/-! ### §5 Uniqueness of global smooth periodic HL solutions -/

/-- **UNIQUENESS of global smooth `L`-periodic solutions of the Hou–Luo model** (`L > 0`): two
global smooth solutions (`IsGlobalSmoothPeriodicHouLuoSolution`: classical on every `[0,T)`,
jointly `C^∞` on `{t ≥ 0}`) from the same datum `(ω₀, θ₀)` coincide at all times `t ≥ 0`. This is
the uniqueness part of "the local well-posedness … (bkmq) … standard arguments" (§2 p. 6) that the
proof of Theorem 1 uses on p. 11 ("the evolution preserves the assumptions"); proof by the energy
`E = ‖ω₁−ω₂‖² + ‖θ₁−θ₂‖² + ‖(θ₁−θ₂)_x‖²_{L²(0,L)}`: `E′ ≤ KE` (`hasDerivAt_energy`,
`energy_dissipation_le`), `E(0) = 0`, so `e^{−Kt}E` is nonincreasing (`antitoneOn_of_deriv_nonpos`)
and `E ≡ 0`; a continuous nonnegative integrand with zero integral vanishes. Hypothesis (U) of
`ChoiEtAl2017.not_isGlobalSmooth_of_unique_of_lemma7`.
[cite: ChoiHouKiselevLuoSverakYao2017, §2 p. 6 (bkmq: local well-posedness) and §4 p. 11 (the evolution preserves the assumptions)] -/
theorem IsGlobalSmoothPeriodicHouLuoSolution.unique {L : ℝ} (hL : 0 < L) {ω₀ θ₀ : ℝ → ℝ}
    {ω₁ θ₁ ω₂ θ₂ : ℝ → ℝ → ℝ}
    (h₁ : IsGlobalSmoothPeriodicHouLuoSolution L ω₀ θ₀ ω₁ θ₁)
    (h₂ : IsGlobalSmoothPeriodicHouLuoSolution L ω₀ θ₀ ω₂ θ₂) (t : ℝ) (ht : 0 ≤ t) :
    ω₁ t = ω₂ t ∧ θ₁ t = θ₂ t := by
  set T : ℝ := t + 1 with hT
  have hT0 : 0 < T := by linarith
  have htT : t < T := by linarith
  obtain ⟨B, hB1, hb₁, hb₂⟩ := ChoiEtAl2017.exists_strip_bounds₂ (T := T) hL hT0 h₁ h₂
  have hB0 : 0 ≤ B := by linarith
  have hsol₁ : IsPeriodicHouLuoSolution L ω₁ θ₁ T := h₁.1 T hT0
  have hsol₂ : IsPeriodicHouLuoSolution L ω₂ θ₂ T := h₂.1 T hT0
  -- the energy, its derivative integrand, the Gronwall constant
  set E : ℝ → ℝ := fun s => ∫ x in (0 : ℝ)..L,
    ((ω₁ s x - ω₂ s x) ^ 2 + (θ₁ s x - θ₂ s x) ^ 2 + (deriv (θ₁ s) x - deriv (θ₂ s) x) ^ 2) with hE
  set D : ℝ → ℝ := fun s => ∫ x in (0 : ℝ)..L,
    (2 * (ω₁ s x - ω₂ s x) *
        ((-(periodicHLVelocity L (ω₁ s) x * deriv (ω₁ s) x) + deriv (θ₁ s) x) -
          (-(periodicHLVelocity L (ω₂ s) x * deriv (ω₂ s) x) + deriv (θ₂ s) x)) +
      2 * (θ₁ s x - θ₂ s x) *
        (-(periodicHLVelocity L (ω₁ s) x * deriv (θ₁ s) x) -
          -(periodicHLVelocity L (ω₂ s) x * deriv (θ₂ s) x)) +
      2 * (deriv (θ₁ s) x - deriv (θ₂ s) x) *
        (-(periodicHLVelocity L (ω₁ s) x * deriv (deriv (θ₁ s)) x +
            deriv (periodicHLVelocity L (ω₁ s)) x * deriv (θ₁ s) x) -
          -(periodicHLVelocity L (ω₂ s) x * deriv (deriv (θ₂ s)) x +
            deriv (periodicHLVelocity L (ω₂ s)) x * deriv (θ₂ s) x))) with hD
  set K : ℝ := 6 * B + 1 + 3 * B * (1 / π * ∫ z in (0 : ℝ)..L, |(Real.log |Real.sin (π * z / L)|)|) ^ 2
    with hK
  -- (i) `E′ = D` on `(0,T)`, (ii) `D ≤ K E` there
  have hderiv : ∀ s ∈ Ioo 0 T, HasDerivAt E (D s) s := fun s hs =>
    ChoiEtAl2017.hasDerivAt_energy hL hT0 h₁ h₂ hs
  have hDle : ∀ s ∈ Ioo 0 T, D s ≤ K * E s := by
    intro s hs
    have hsI : s ∈ Ico 0 T := ⟨hs.1.le, hs.2⟩
    have hsC : s ∈ Icc 0 T := ⟨hs.1.le, hs.2.le⟩
    obtain ⟨hω₁, hθ₁, pω₁, pθ₁⟩ := hsol₁.1 s hsI
    obtain ⟨hω₂, hθ₂, pω₂, pθ₂⟩ := hsol₂.1 s hsI
    exact ChoiEtAl2017.energy_dissipation_le hL hω₁ hω₂ hθ₁ hθ₂ pω₁ pω₂ pθ₁ pθ₂ hB0 fun x =>
      ⟨(hb₁ s hsC x).2.2.2.2.2.2, (hb₂ s hsC x).2.1, (hb₂ s hsC x).2.2.2.1, (hb₂ s hsC x).2.2.2.2.1⟩
  -- (iii) `E` is continuous on `[0,T]`, nonnegative, and `E(0) = 0`
  have hEcont : ContinuousOn E (Icc 0 T) := fun s hs =>
    (ChoiEtAl2017.continuousWithinAt_energy hL h₁ h₂ hs.1).mono Icc_subset_Ici_self
  have hEnn : ∀ s, 0 ≤ E s := fun s =>
    intervalIntegral.integral_nonneg hL.le fun x _ => by positivity
  have hE0 : E 0 = 0 := by
    have e1 : ω₁ 0 = ω₂ 0 := by rw [h₁.2.2.2.1, h₂.2.2.2.1]
    have e2 : θ₁ 0 = θ₂ 0 := by rw [h₁.2.2.2.2, h₂.2.2.2.2]
    simp only [hE, e1, e2, sub_self]
    simp
  -- (iv) Gronwall: `Φ = e^{−Ks} E(s)` is nonincreasing on `[0,T]`
  set Φ : ℝ → ℝ := fun s => Real.exp (-K * s) * E s with hΦ
  have hΦderiv : ∀ s ∈ Ioo 0 T,
      HasDerivAt Φ (Real.exp (-K * s) * (-K) * E s + Real.exp (-K * s) * D s) s := by
    intro s hs
    have h1 : HasDerivAt (fun y : ℝ => -K * y) (-K) s := by
      simpa using (hasDerivAt_id s).const_mul (-K)
    exact (h1.exp).mul (hderiv s hs)
  have hΦcont : ContinuousOn Φ (Icc 0 T) :=
    ((Real.continuous_exp.comp (continuous_const.mul continuous_id)).continuousOn).mul hEcont
  have hΦdiff : DifferentiableOn ℝ Φ (interior (Icc 0 T)) := by
    rw [interior_Icc]
    exact fun s hs => (hΦderiv s hs).differentiableAt.differentiableWithinAt
  have hΦle : ∀ s ∈ interior (Icc 0 T), deriv Φ s ≤ 0 := by
    rw [interior_Icc]
    intro s hs
    rw [(hΦderiv s hs).deriv]
    have hexp : 0 < Real.exp (-K * s) := Real.exp_pos _
    have := hDle s hs
    nlinarith
  have hanti := antitoneOn_of_deriv_nonpos (convex_Icc 0 T) hΦcont hΦdiff hΦle
  have hΦt : Φ t ≤ Φ 0 := hanti (left_mem_Icc.2 hT0.le) ⟨ht, htT.le⟩ ht
  have hEt : E t = 0 := by
    have h0 : Φ 0 = 0 := by simp only [hΦ, hE0, mul_zero]
    rw [h0] at hΦt
    have hexp : 0 < Real.exp (-K * t) := Real.exp_pos _
    have : E t ≤ 0 := by
      by_contra hcon
      have hcon' : 0 < E t := lt_of_not_ge hcon
      have : 0 < Real.exp (-K * t) * E t := mul_pos hexp hcon'
      linarith
    exact le_antisymm this (hEnn t)
  -- (v) a continuous nonnegative integrand with zero integral vanishes on `(0, L]`
  have htI : t ∈ Ico 0 T := ⟨ht, htT⟩
  obtain ⟨hω₁, hθ₁, pω₁, pθ₁⟩ := hsol₁.1 t htI
  obtain ⟨hω₂, hθ₂, pω₂, pθ₂⟩ := hsol₂.1 t htI
  set P : ℝ → ℝ := fun x =>
    (ω₁ t x - ω₂ t x) ^ 2 + (θ₁ t x - θ₂ t x) ^ 2 + (deriv (θ₁ t) x - deriv (θ₂ t) x) ^ 2 with hP
  have hPc : Continuous P := by
    have c1 := hω₁.continuous
    have c2 := hω₂.continuous
    have c3 := hθ₁.continuous
    have c4 := hθ₂.continuous
    have c5 := hθ₁.continuous_deriv (by norm_num)
    have c6 := hθ₂.continuous_deriv (by norm_num)
    simp only [hP]
    fun_prop
  have hPnn : ∀ x, 0 ≤ P x := fun x => by simp only [hP]; positivity
  have hPint : (∫ x in (0 : ℝ)..L, P x) = 0 := hEt
  have hPae : P =ᵐ[volume.restrict (Ioc 0 L)] 0 :=
    (intervalIntegral.integral_eq_zero_iff_of_le_of_nonneg_ae hL.le
      (Eventually.of_forall fun x => hPnn x) (hPc.intervalIntegrable _ _)).1 hPint
  have hPzero : EqOn P 0 (Ioc 0 L) :=
    Measure.eqOn_Ioc_of_ae_eq volume hPae hPc.continuousOn continuousOn_const
  -- periodic extension to all of `ℝ`
  have hPper : Function.Periodic P L := by
    intro x
    simp only [hP]
    rw [pω₁ x, pω₂ x, pθ₁ x, pθ₂ x, ChoiEtAl2017.periodic_deriv' pθ₁ x,
      ChoiEtAl2017.periodic_deriv' pθ₂ x]
  have hPall : ∀ x, P x = 0 := by
    intro x
    obtain ⟨y, hy, hxy⟩ := hPper.exists_mem_Ico₀ hL x
    rw [hxy]
    rcases eq_or_lt_of_le hy.1 with h0 | hpos
    · rw [← h0]
      have h := hPper 0
      rw [zero_add] at h
      rw [← h]
      exact hPzero ⟨hL, le_rfl⟩
    · exact hPzero ⟨hpos, hy.2.le⟩
  -- conclusion
  have hsq : ∀ x, ω₁ t x - ω₂ t x = 0 ∧ θ₁ t x - θ₂ t x = 0 := by
    intro x
    have h := hPall x
    simp only [hP] at h
    have h1 : (ω₁ t x - ω₂ t x) ^ 2 = 0 := by
      nlinarith [sq_nonneg (ω₁ t x - ω₂ t x), sq_nonneg (θ₁ t x - θ₂ t x),
        sq_nonneg (deriv (θ₁ t) x - deriv (θ₂ t) x)]
    have h2 : (θ₁ t x - θ₂ t x) ^ 2 = 0 := by
      nlinarith [sq_nonneg (ω₁ t x - ω₂ t x), sq_nonneg (θ₁ t x - θ₂ t x),
        sq_nonneg (deriv (θ₁ t) x - deriv (θ₂ t) x)]
    exact ⟨pow_eq_zero_iff (two_ne_zero) |>.1 h1, pow_eq_zero_iff (two_ne_zero) |>.1 h2⟩
  refine ⟨funext fun x => ?_, funext fun x => ?_⟩
  · exact sub_eq_zero.1 (hsq x).1
  · exact sub_eq_zero.1 (hsq x).2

• • • •

§ **Exercise goal**
The lines sought are those in the data above that include the string "hPint"; copy each one.

§ **Output for this exercise**
  have hPint : (∫ x in (0 : ℝ)..L, P x) = 0 := hEt
      (Eventually.of_forall fun x => hPnn x) (hPc.intervalIntegrable _ _)).1 hPint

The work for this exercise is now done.